Molecular impact of mutations in monogenic disease and cancer
单基因疾病和癌症突变的分子影响
基本信息
- 批准号:9156099
- 负责人:
- 金额:$ 37.29万
- 依托单位:
- 依托单位国家:美国
- 项目类别:
- 财政年份:2016
- 资助国家:美国
- 起止时间:2016-09-26 至 2019-06-30
- 项目状态:已结题
- 来源:
- 关键词:AddressAffectAmino Acid SubstitutionClinicClinicalCommunitiesComprehensionComputer AnalysisComputer softwareComputing MethodologiesConsensusDNADNA SequenceDataDatabasesDiagnosisDiseaseGoalsHumanInformation ResourcesKnowledgeLiteratureMachine LearningMalignant NeoplasmsMendelian disorderMethodsMissense MutationModelingMolecularMutationMutation AnalysisPatientsPlayProbabilityProceduresProcessProteinsRare DiseasesReportingResourcesRoleScientistStructural ModelsStructureTertiary Protein StructureTextUncertaintybaseclinically relevantcrowdsourcingdata structureexperiencegenome-widehuman diseaseimprovedin vivointerestlearning strategynext generationprimary outcomeprotein functionprotein protein interactionprotein structureprototypetargeted treatmenttooltraitwiki
项目摘要
ABSTRACT
Next generation genome scale sequencing of patients is now becoming routine for two classes of disease: rare
Mendelian traits and cancer.

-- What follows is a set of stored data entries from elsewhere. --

import Summits.QuantumFields.YangMills.Theses.BalabanUVNodes
import Summits.QuantumFields.YangMills.Theorems.BalabanUVNodesN27AtAllPinsOfRecord13CoPHVCutBFreeBareLedgerReadingKernelFaces
import Summits.QuantumFields.YangMills.Theorems.BalabanUVNodesN20OffLiveOneTermReading
import Summits.QuantumFields.YangMills.Theorems.BalabanUVNodesN22AtRecordOfTermDataTableGermsLocatedRadiiMembersOfLemma2Records
import Summits.QuantumFields.YangMills.Theorems.BalabanUVNodesN18KernelStepRateKingMechanismRecord
import Summits.QuantumFields.YangMills.Theorems.BalabanUVNodesN18AtRecordOfKernelLetters

/-!
# ★★ LEAF AWBⱽ-1T-K-N22J89 (dag-n27-c g21) — dag-n22-c g21's **ROAD-2 SOCKET OF RECORD IN LEMMA 2's OWN CURRENCY** `n22At_u3OfRecord₁₃_of_kernelStepRate_termDataTableGermsLocatedRadiiMembersOfLemma2RecordsNonexpansive`
# = J88 (B) with, inside the located family `hιc`, W1-12's letter record `lg : LocalGrowthInputs` REPLACED by node00-def-W1's W1-12b `ag : (𝔇 K k).AnalyticGrowthInputs (χu K k) (𝒲 K k) (𝒪 K k) Z s old φ ι.Uτ`
# (= Lemma 2's SENTENCE `Lemma2Inputs` — complex potentials `𝒲ᶜ 𝒪ᶜ` on ONE sup-ball of radius `R`, per-domain sup bounds `M𝒲 M𝒪`, third-order onset, holomorphy, `Y`-locality; [II] (1.34)–(1.36),
# (1.39), Lemma 2 (1.41)–(1.43) — extended by the located data) and rows (r3) in Lemma 2's letters (`c₃ = c₃' = M𝒲∕R³, c₄ = 2M𝒲∕R⁴, c₀ = M𝒪, c₁ = c₁' = 2M𝒪∕R, c₂ = 4M𝒪∕R², m₃ = C_p·K₀(4·2^d, 2d)`):
# leaf G36 (J88 (B)) with that ONE row swapped.  After it the ROAD-2 bill's local growth input is PRINT's sentence; every Taylor letter is DERIVED (`LocalGrowthInputs.ofAnalytic`, module 48).  Cell `pub-ymgap`,
# D-0062 Track A; R134 seat `pub-ymgap-dag-n27-c` (N27 B5 composite, s2), gen 21, trigger (t2⁗); K3⁸ `SpineGivenEndpointR13SepCoPHV` = stmt-QuantumFields-27366 (skeleton v7 a85cbf6c34a09649;
# route decl unchanged), `--kind proof --supports 27366 --as helper`; COUNT-NEUTRAL; ONE theorem, 0 `def`, 0 `sorry`; `N = 2`; route-facing.
WHAT IS KERNEL-CHECKED ([bookkeeping]; plug C p650950's proof VERBATIM except the `h22'` line and the swapped rows): the theorem below ⊢ **`SpineGivenEndpointR13SepCoPHV` BY NAME**; `h22' :=` J89
per guarded admissible tuple (binders VERBATIM under `x ↦ x F θ`, `N ↦ 2`, `θ ↦ θ.toStage13Params`; renames for this file's namespace `g hκ₀ c L a b hL hb hK S D W E₀ Rd ↦ gh hκh cB LB aB bw hL8
hbw hKb Sm Dz Wn EA Rt`, bound `ι ↦ ιh`; instance binders as instance rows; `TDom tsys terms weight Lemma3Numerics Pot cv univ tdist1 K₀` qualified); `h18' ⟸ h5` by `kernelStepRateOfRecord₁₃_mono`.
HONEST FRAMING (binding): COMPOSITE-node bookkeeping BY NAME; a REDUCTION, not a discharge; every displayed row a HYPOTHESIS or a decided MODEL (0∕1 today; K0⁷ OPEN); Lemma 2 is NOT proved — its
sentence is a DISPLAYED located input (`ag`), inhabited at degenerate data only (n22-c J88-W); located records (`hι`, `hloc18`, `hιc`), def-W1's laws, numerics and the [KP86] clause are DISPLAYED
hypothesis SHAPES (GAPS G-ne9p2-5, G-t4-U3-1∕-3), not printed inequalities; NE9 ∕ NE5 NOT IN PRINT for d = 4; `h5` is node N18's content (King's mechanism, NOT PRINTED for d = 4); `hlinkBareV` =
NODE O's world (UNPRINTED, 0 instances); N11 NOT READ; `hβw` = K1's window currency (K1⁹ OPEN); nothing of Bałaban's or King's asserted or instantiated; NOT `stub_rates13HV` ∕ `stub_expansion13HV`;
N09 ∕ N10 ∕ N14–N22 ∕ N27 NOT discharged (the chair books, R417); K3⁸ OPEN, NOT claimed; counts 28∕28 · 8∕27 (A 8∕28) UNMOVED by this lane; one finite four-torus programme at fixed `ε` — NOT ℝ⁴,
NOT OS, NOT a mass gap, NOT Clay.
-/

set_option autoImplicit false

In favorable cases, these data allow identification of relevant mutations and thus
aid diagnosis and therapy. In both classes of disease, the most common type of mutation is missense - single
base changes that result in an amino acid substitution in a protein. Uncertainty as to the impact of these
mutations on in vivo protein activity has resulted in a very conservative approach to their interpretation in the
clinic, so causing many missed opportunities for targeted treatment. The goal of this project is to use a
combination of three strategies to make the interpretation of these mutations much more applicable in the clinic.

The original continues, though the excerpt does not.